Friday, September 25, 2015

Unsolved Math Problem Cracked


Eccentric and highly collaborative mathematician Paul Erdős 
It took more than 80 years, but a problem posed by a mathematician who delighted in concocting tricky ones has finally been solved.

UCLA mathematician Terence Tao has produced a solution to the Erdős discrepancy problem, named after the enigmatic Hungarian numbers wizard Paul Erdős. Tao’s proof, posted online September 18 at arXiv.org, shows that the difference (or discrepancy) between the quantities of two elements within certain sequences can grow without bound, even if someone does the best possible job of minimizing the discrepancy.
From Science News.

The full proof is here.  A post about the proof at Terence Tao's blog is here.
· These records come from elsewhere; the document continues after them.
import Summits.AnomalousDissipation.AnomalousDissipation.Theorems.BaireTransferRobustLoudUpgradeStubScalingLoud
import Summits.AnomalousDissipation.AnomalousDissipation.Theorems.BaireTransferRobustLoudUpgradeStubPeriodicRobustCrossingClosure

/-!
# Stub `stub_scalingCrossingClosurePeriodic` of the line `malkin-cone-group-orbits`
# (crux stmt-AnomalousDissipation-1144, `BaireTransfer.RobustLoudUpgrade`; companion c4, engine E′, periodic)

The SCALING-CROSSING ENGINE of the companion skeleton c4 ("the viscosity unfolding"), periodic case:
the landed engine `PeriodicRobustCrossingClosure.stub_periodicRobustCrossingClosure` (engine E2 of c3)
with ONE change — the strict sign change of the reduced function `σ` is asked on the SHEET
`(s, x) ↦ σ (s • c₁, x)` near `(1, 0)` instead of the line `x ↦ σ (c₁, x)`, at forces `c₁`
arbitrarily close to `c`.  The dilation `s` of the force is undone by the parabolic NS scaling, which
is available because the viscosity is free in `LOUD`.

Data: a `τ`-periodic classical solution `u` of `NS_ν(f_c)` on `ℝ × T³`, `ν ∈ (0,a)`, with STRICT
budgets `⟨‖u‖²⟩ < E`, `ε < ⟨ν‖∇u‖²⟩`, and `σ : P_S × ℝ → ℝ` such that

* for every `δ > 0`, on some ball around `(c, 0)` the function `σ` is continuous and each of its
  zeros `q = (c', x)` yields a `τ'`-periodic classical solution `u'` of `NS_ν(f_{c'})` with
  `∫‖u'(t) − u(τt/τ')‖² + ‖∇(u'(t) − u(τt/τ'))‖₂² ≤ δ` for all `t`;
* for every `η > 0` there are `c₁` with `dist c₁ c < η` and `s₁, s₂ ∈ (1 - η, 1 + η)`,
  `x₁, x₂ ∈ (-η, η)` with `σ (s₁ • c₁, x₁) < 0 < σ (s₂ • c₁, x₂)`.

Conclusion: `c ∈ closure (interior (loud S a E ε))`.

Proof.  (1) Intermediate level and budgets `ν < a' < a`, `⟨‖u‖²⟩ < E' < E`, `ε < ε' < ⟨ν‖∇u‖²⟩`.
(2) `PeriodicRobustCrossingClosure.exists_window` at `(a', E', ε')` gives `δ > 0` such that every
periodic classical solution of `NS_ν(f_e)` that is `δ`-close to the time-rescaled `u` makes
`e ∈ loud S a' E' ε'`.  (3) `Scaling.exists_scale_margin` gives the scaling margin `κ`: for
`|s − 1| < κ` the undoing factor `α = (√s)⁻¹` moves `(a', E', ε')` inside `(a, E, ε)`.  (4) The
family hypothesis at `δ` gives the radius `r`; joint continuity of `(s, c') ↦ s • c'` at `(1, c)`
gives `η₀` with `dist (s • c') c < r` for `|s − 1|, dist c' c < η₀`.  (5) CLOSURE: given `θ > 0`,
the sign hypothesis with `η ≤ θ, κ, η₀/2, r/2` gives `c₁, s₁, s₂, x₁, x₂`; continuity of
`c' ↦ σ (sᵢ • c', xᵢ)` at `c₁` keeps the strict signs on a ball around `c₁`; for `c'` in that ball
(and `η₀/2`-close to `c₁`) the segment `θ' ↦ ((s₁ + θ'(s₂ − s₁)) • c', x₁ + θ'(x₂ − x₁))`,
`θ' ∈ [0, 1]`, lies in the ball of radius `r` around `(c, 0)` (sup metric), so the intermediate
value theorem produces a zero `(s⋆ • c', x⋆)` of `σ` with `|s⋆ − 1| < κ`, hence a `δ`-close
periodic solution of `f_{s⋆ c'}` at `ν`, hence `s⋆ • c' ∈ loud S a' E' ε'` by (2), hence
`c' = (√s⋆)⁻² • (s⋆ • c') ∈ loud S a E ε` by `Scaling.scaling_mem_loud` and (3).  Thus a ball
around `c₁` is loud, `c₁ ∈ interior loud`, and `dist c c₁ < θ`.

References: D. Henry, *Geometric Theory of Semilinear Parabolic Equations*, LNM 840 (1981), Ch. 8;
the vocabulary module `Theorems/BaireTransferRobustLoudUpgradeLine.lean`; the templates
`Theorems/BaireTransferRobustLoudUpgradeStubPeriodicRobustCrossingClosure.lean` (engine E2) and
`Theorems/BaireTransferRobustLoudUpgradeStubScalingLoud.lean` (scaling lemmas).
-/

-- `Summit.<Summit>.<Problem>` is the tree's mandated summit-side namespace (CONVENTIONS §2); for this
-- single-conjunct summit the two coincide, so the duplicate is deliberate.
set_option linter.dupNamespace false

noncomputable section

open scoped BigOperators Topology
open Filter Set Function TopologicalSpace MeasureTheory

namespace Summit.AnomalousDissipation.AnomalousDissipation.Theorems.RobustLoudUpgrade.ScalingCrossing

open Literature.Analysis.FunctionSpaces Literature.Analysis.FunctionSpaces.Torus
open Literature.Analysis.FluidPDE
open Summit.AnomalousDissipation.AnomalousDissipation.Theses.BaireTransfer
open Summit.AnomalousDissipation.AnomalousDissipation.Theorems.RobustLoudUpgrade

/-! ## Sup-metric and segment bookkeeping on `P_S × ℝ` -/

/-- Sup metric on a product: `(c', x)` is `ρ`-close to `(c, 0)` as soon as `dist c' c < ρ` and
`|x| < ρ`. [folklore] -/
private lemma dist_mk_lt_periodic {V : Type*} [PseudoMetricSpace V] {c' c : V} {x ρ : ℝ}
    (hc : dist c' c < ρ) (hx : |x| < ρ) : dist (c', x) (c, (0 : ℝ)) < ρ := by
  -- adapted from Theorems/BaireTransferRobustLoudUpgradeStubPeriodicRobustCrossingClosure.lean `dist_mk_lt`
  rw [Prod.dist_eq]
  show max (dist c' c) (dist x 0) < ρ
  rw [Real.dist_eq, sub_zero]
  exact max_lt hc hx

/-- A point of the unordered segment `[[x₁, x₂]]` is no larger in absolute value than the larger
endpoint: `|x₁| < b`, `|x₂| < b`, `x ∈ [[x₁, x₂]]` give `|x| < b`. [folklore] -/
private lemma abs_lt_of_mem_uIcc_periodic {x₁ x₂ x b : ℝ} (h₁ : |x₁| < b) (h₂ : |x₂| < b)
    (hx : x ∈ Set.uIcc x₁ x₂) : |x| < b := by
  -- adapted from Theorems/BaireTransferRobustLoudUpgradeStubPeriodicRobustCrossingClosure.lean
  rw [abs_lt] at h₁ h₂ ⊢
  rcases Set.mem_uIcc.1 hx with ⟨hl, hu⟩ | ⟨hl, hu⟩
  · exact ⟨by linarith [h₁.1], by linarith [h₂.2]⟩
  · exact ⟨by linarith [h₂.1], by linarith [h₁.2]⟩

/-- The affine parametrisation `θ ↦ x₁ + θ (x₂ - x₁)` of `[0, 1]` stays in the unordered segment
`[[x₁, x₂]]`. [folklore] -/
private lemma add_mul_sub_mem_uIcc {x₁ x₂ θ : ℝ} (hθ : θ ∈ Set.Icc (0 : ℝ) 1) :
    x₁ + θ * (x₂ - x₁) ∈ Set.uIcc x₁ x₂ :=
  (convex_uIcc x₁ x₂).add_smul_sub_mem Set.left_mem_uIcc Set.right_mem_uIcc hθ

/-- Along the affine parametrisation of `[0, 1]`, a bound `|xᵢ| < b` at both endpoints persists:
`|x₁ + θ (x₂ - x₁)| < b`. [folklore] -/
private lemma abs_add_mul_sub_lt {x₁ x₂ θ b : ℝ} (h₁ : |x₁| < b) (h₂ : |x₂| < b)
    (hθ : θ ∈ Set.Icc (0 : ℝ) 1) : |x₁ + θ * (x₂ - x₁)| < b :=
  abs_lt_of_mem_uIcc_periodic h₁ h₂ (add_mul_sub_mem_uIcc hθ)

/-- Along the affine parametrisation of `[0, 1]`, a bound `|sᵢ - 1| < b` at both endpoints
persists: `|s₁ + θ (s₂ - s₁) - 1| < b`. [folklore] -/
private lemma abs_add_mul_sub_sub_one_lt {s₁ s₂ θ b : ℝ} (h₁ : |s₁ - 1| < b) (h₂ : |s₂ - 1| < b)
    (hθ : θ ∈ Set.Icc (0 : ℝ) 1) : |s₁ + θ * (s₂ - s₁) - 1| < b := by
  have h := abs_add_mul_sub_lt h₁ h₂ hθ
  have he : s₁ - 1 + θ * (s₂ - 1 - (s₁ - 1)) = s₁ + θ * (s₂ - s₁) - 1 := by ring
  rwa [he] at h

/-- Joint continuity of the dilation `(s, c') ↦ s • c'` at `(1, c)`, quantitatively: for every
`r > 0` there is `η₀ > 0` with `dist (s • c') c < r` whenever `|s - 1| < η₀` and `dist c' c < η₀`.
[folklore] -/
private lemma exists_smul_close {V : Type*} [NormedAddCommGroup V] [NormedSpace ℝ V] (c : V)
    {r : ℝ} (hr : 0 < r) :
    ∃ η₀ : ℝ, 0 < η₀ ∧ ∀ (s : ℝ) (c' : V), |s - 1| < η₀ → dist c' c < η₀ → dist (s • c') c < r := by
  have hc : Continuous fun q : ℝ × V => q.1 • q.2 := continuous_smul
  obtain ⟨η₀, hη₀, h⟩ := Metric.continuous_iff.1 hc ((1 : ℝ), c) r hr
  refine ⟨η₀, hη₀, fun s c' hs hc' => ?_⟩
  have hd : dist ((s, c') : ℝ × V) ((1 : ℝ), c) < η₀ := by
    rw [Prod.dist_eq, Real.dist_eq]
    exact max_lt hs hc'
  simpa using h (s, c') hd

/-! ## The stub -/

/-- **Scaling crossing ⇒ closure of the loud interior, periodic case** (registered stub
`stub_scalingCrossingClosurePeriodic` of the line `malkin-cone-group-orbits`, companion c4,
engine E′).  At a loud `τ`-periodic classical witness `u` with STRICT budgets, a real family `σ`
which is continuous near `(c, 0)` with zeros giving uniformly `L² ∩ Ḣ¹`-close periodic classical
solutions (for every closeness `δ`), and which changes sign strictly on the sheet
`(s, x) ↦ σ (s • c₁, x)` near `(1, 0)` at forces `c₁` arbitrarily close to `c`, puts `c` in
`closure (interior (loud S a E ε))`: the strict sign change persists for `c'` near `c₁`, the
intermediate value theorem on the sheet gives a zero `(s⋆ • c', x⋆)` of `σ`, hence a periodic
solution of `f_{s⋆ c'}` inside the INTERMEDIATE budget window of `u`, and the parabolic scaling by
`α = (√s⋆)⁻¹` turns it into a witness of `f_{c'}` inside the original window, so a ball around `c₁`
is loud. [folklore] -/
theorem stub_scalingCrossingClosurePeriodic : ∀ (S : Finset (Fin 3 → ℤ)) (a E ε : ℝ) (c : Coeff S) (ν τ : ℝ) (u : ℝ → UnitAddTorus (Fin 3) → EuclideanSpace ℝ (Fin 3)) (p : ℝ → UnitAddTorus (Fin 3) → ℝ) (σ : Coeff S × ℝ → ℝ), 0 < ν → ν < a → 0 < τ → IsClassicalNSSolutionOn Set.univ ν (fun _ => force S c) u p → Function.Periodic u τ → meanEnergy u < E → ε < meanDissipation ν u → (∀ δ : ℝ, 0 < δ → ∃ r : ℝ, 0 < r ∧ ContinuousOn σ (Metric.ball (c, (0 : ℝ)) r) ∧ ∀ q ∈ Metric.ball (c, (0 : ℝ)) r, σ q = 0 → ∃ (τ' : ℝ) (u' : ℝ → UnitAddTorus (Fin 3) → EuclideanSpace ℝ (Fin 3)) (p' : ℝ → UnitAddTorus (Fin 3) → ℝ), 0 < τ' ∧ IsClassicalNSSolutionOn Set.univ ν (fun _ => force S q.1) u' p' ∧ Function.Periodic u' τ' ∧ ∀ t, (∫ x, ‖u' t x - u (τ / τ' * t) x‖ ^ 2) + gradNormSq (fun x => u' t x - u (τ / τ' * t) x) ≤ δ) → (∀ η : ℝ, 0 < η → ∃ (c₁ : Coeff S) (s₁ s₂ x₁ x₂ : ℝ), dist c₁ c < η ∧ |s₁ - 1| < η ∧ |s₂ - 1| < η ∧ |x₁| < η ∧ |x₂| < η ∧ σ (s₁ • c₁, x₁) < 0 ∧ 0 < σ (s₂ • c₁, x₂)) → c ∈ closure (interior (loud S a E ε)) := by
  -- adapted from Theorems/BaireTransferRobustLoudUpgradeStubPeriodicRobustCrossingClosure.lean
  -- `stub_periodicRobustCrossingClosure` (engine E2), with the IVT on the sheet and the scaling undone
  intro S a E ε c ν τ u p σ hν hνa hτ hsol hper hE hε hzero hcross
  -- (1) intermediate level and budgets
  obtain ⟨a', hνa', ha'a⟩ := exists_between hνa
  obtain ⟨E', hEE', hE'E⟩ := exists_between hE
  obtain ⟨ε', hεε', hε'D⟩ := exists_between hε
  -- (2) the budget window of `u` at the intermediate data
  obtain ⟨δ, hδ0, hwin⟩ :=
    PeriodicRobustCrossingClosure.exists_window (a := a') hν hνa' hτ hsol hper hEE' hε'D
  -- (3) the scaling margin
  obtain ⟨κ, hκ, hmargin⟩ := Scaling.exists_scale_margin ha'a hE'E hεε'
  -- (4) on a ball around `(c, 0)`, `σ` is continuous and its zeros give `δ`-close periodic solutions
  obtain ⟨r, hr, hcont, hz⟩ := hzero δ hδ0
  -- joint continuity of the dilation at `(1, c)`
  obtain ⟨η₀, hη₀, hsmul⟩ := exists_smul_close c hr
  -- (5) closure
  rw [Metric.mem_closure_iff]
  intro θ hθ
  obtain ⟨η, hη, hηθ, hηκ, hηη₀, hηr⟩ :
      ∃ η : ℝ, 0 < η ∧ η ≤ θ ∧ η ≤ κ ∧ η ≤ η₀ / 2 ∧ η ≤ r / 2 :=
    ⟨min (min θ κ) (min (η₀ / 2) (r / 2)),
      lt_min (lt_min hθ hκ) (lt_min (half_pos hη₀) (half_pos hr)),
      (min_le_left _ _).trans (min_le_left _ _), (min_le_left _ _).trans (min_le_right _ _),
      (min_le_right _ _).trans (min_le_left _ _), (min_le_right _ _).trans (min_le_right _ _)⟩
  obtain ⟨c₁, s₁, s₂, x₁, x₂, hc₁, hs₁, hs₂, hx₁, hx₂, hσ₁, hσ₂⟩ := hcross η hη
  -- points of the sheet over forces `η₀/2`-close to `c₁` lie in the ball of radius `r`
  have hball : ∀ (c' : Coeff S) (s x : ℝ), dist c' c₁ < η₀ / 2 → |s - 1| < η → |x| < η →
      ((s • c', x) : Coeff S × ℝ) ∈ Metric.ball (c, (0 : ℝ)) r := by
    intro c' s x hc' hs hx
    have hc'c : dist c' c < η₀ :=
      calc dist c' c ≤ dist c' c₁ + dist c₁ c := dist_triangle _ _ _
        _ < η₀ / 2 + η₀ / 2 := add_lt_add hc' (hc₁.trans_le hηη₀)
        _ = η₀ := add_halves η₀
    have hs' : |s - 1| < η₀ := hs.trans_le (hηη₀.trans (half_le_self hη₀.le))
    exact Metric.mem_ball.2
      (dist_mk_lt_periodic (hsmul s c' hs' hc'c) (hx.trans_le (hηr.trans (half_le_self hr.le))))
  -- `c' ↦ σ (s • c', x)` is continuous at `c₁` whenever `|s - 1| < η`, `|x| < η`
  have hat : ∀ s x : ℝ, |s - 1| < η → |x| < η →
      ContinuousAt (fun c' : Coeff S => σ (s • c', x)) c₁ := by
    intro s x hs hx
    have hmem := hball c₁ s x (by rw [dist_self]; exact half_pos hη₀) hs hx
    have hca : ContinuousAt σ (s • c₁, x) := hcont.continuousAt (Metric.isOpen_ball.mem_nhds hmem)
    have hf : Continuous fun c' : Coeff S => ((s • c', x) : Coeff S × ℝ) := by fun_prop
    exact ContinuousAt.comp' (f := fun c' : Coeff S => ((s • c', x) : Coeff S × ℝ)) (x := c₁) hca
      hf.continuousAt
  -- the strict signs persist on a ball around `c₁`
  have h₁ : ∀ᶠ c' in 𝓝 c₁, σ (s₁ • c', x₁) < 0 :=
    Filter.Tendsto.eventually_lt_const hσ₁ (hat s₁ x₁ hs₁ hx₁)
  have h₂ : ∀ᶠ c' in 𝓝 c₁, 0 < σ (s₂ • c', x₂) :=
    Filter.Tendsto.eventually_const_lt hσ₂ (hat s₂ x₂ hs₂ hx₂)
  obtain ⟨ρ', hρ', hρ'σ⟩ := Metric.eventually_nhds_iff.1 (h₁.and h₂)
  obtain ⟨ρ, hρ, hρρ', hρη₀⟩ : ∃ ρ : ℝ, 0 < ρ ∧ ρ ≤ ρ' ∧ ρ ≤ η₀ / 2 :=
    ⟨min ρ' (η₀ / 2), lt_min hρ' (half_pos hη₀), min_le_left _ _, min_le_right _ _⟩
  -- the ball of radius `ρ` around `c₁` is loud
  have hsub : Metric.ball c₁ ρ ⊆ loud S a E ε := by
    intro c' hc'
    rw [Metric.mem_ball] at hc'
    have hc'η₀ : dist c' c₁ < η₀ / 2 := hc'.trans_le hρη₀
    obtain ⟨hneg, hpos⟩ := hρ'σ (hc'.trans_le hρρ')
    -- the segment of the sheet from `(s₁ • c', x₁)` to `(s₂ • c', x₂)` lies in the ball of radius `r`
    have hseg : Set.MapsTo
        (fun θ' : ℝ => (((s₁ + θ' * (s₂ - s₁)) • c', x₁ + θ' * (x₂ - x₁)) : Coeff S × ℝ))
        (Set.Icc (0 : ℝ) 1) (Metric.ball (c, (0 : ℝ)) r) := fun θ' hθ' =>
      hball c' _ _ hc'η₀ (abs_add_mul_sub_sub_one_lt hs₁ hs₂ hθ') (abs_add_mul_sub_lt hx₁ hx₂ hθ')
    have hf : Continuous
        fun θ' : ℝ => (((s₁ + θ' * (s₂ - s₁)) • c', x₁ + θ' * (x₂ - x₁)) : Coeff S × ℝ) := by
      fun_prop
    have hcont' : ContinuousOn
        (fun θ' : ℝ => σ ((s₁ + θ' * (s₂ - s₁)) • c', x₁ + θ' * (x₂ - x₁))) (Set.Icc (0 : ℝ) 1) :=
      hcont.comp hf.continuousOn hseg
    -- intermediate value theorem: a zero of `σ` on the segment
    have hmem : (0 : ℝ) ∈ Set.Icc (σ ((s₁ + 0 * (s₂ - s₁)) • c', x₁ + 0 * (x₂ - x₁)))
        (σ ((s₁ + 1 * (s₂ - s₁)) • c', x₁ + 1 * (x₂ - x₁))) := by
      simp only [zero_mul, add_zero, one_mul, add_sub_cancel]
      exact ⟨hneg.le, hpos.le⟩
    obtain ⟨θ', hθ', hσθ'⟩ := intermediate_value_Icc zero_le_one hcont' hmem
    -- hence a `δ`-close periodic classical solution of `f_{s⋆ • c'}`, hence `s⋆ • c'` is loud at
    -- the intermediate data
    obtain ⟨τ', u', p', hτ', hsol', hper', hcl⟩ := hz _ (hseg hθ') hσθ'
    have hloud : (s₁ + θ' * (s₂ - s₁)) • c' ∈ loud S a' E' ε' :=
      hwin _ τ' u' p' hτ' hsol' hper' hcl
    -- undo the dilation by the parabolic scaling
    obtain ⟨hs0, hα, hαa, hαE, hαε⟩ :=
      hmargin (s₁ + θ' * (s₂ - s₁)) ((abs_add_mul_sub_sub_one_lt hs₁ hs₂ hθ').trans_le hηκ)
    have h := Scaling.scaling_mem_loud S a a' E E' ε ε' (Real.sqrt (s₁ + θ' * (s₂ - s₁)))⁻¹
      ((s₁ + θ' * (s₂ - s₁)) • c') hloud hα hαa.le hαE.le hαε.le
    rwa [Scaling.inv_sqrt_sq_smul_smul hs0] at h
  refine ⟨c₁, interior_maximal hsub Metric.isOpen_ball (Metric.mem_ball_self hρ), ?_⟩
  rw [dist_comm]
  exact hc₁.trans_le hηθ

end Summit.AnomalousDissipation.AnomalousDissipation.Theorems.RobustLoudUpgrade.ScalingCrossing

end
Basically, Tao has proved that a special kind of series of alternating +1 and -1 terms added together is infinite, even though it would seem naively that the +1 and -1 terms of the series would balance out.

This conjecture has been around for more than eighty years and was published as one of a group of unsolved problems in mathematics by Paul Erdős in the article "Some unsolved problems," 4 Michigan Math. J. 299-300 (1957).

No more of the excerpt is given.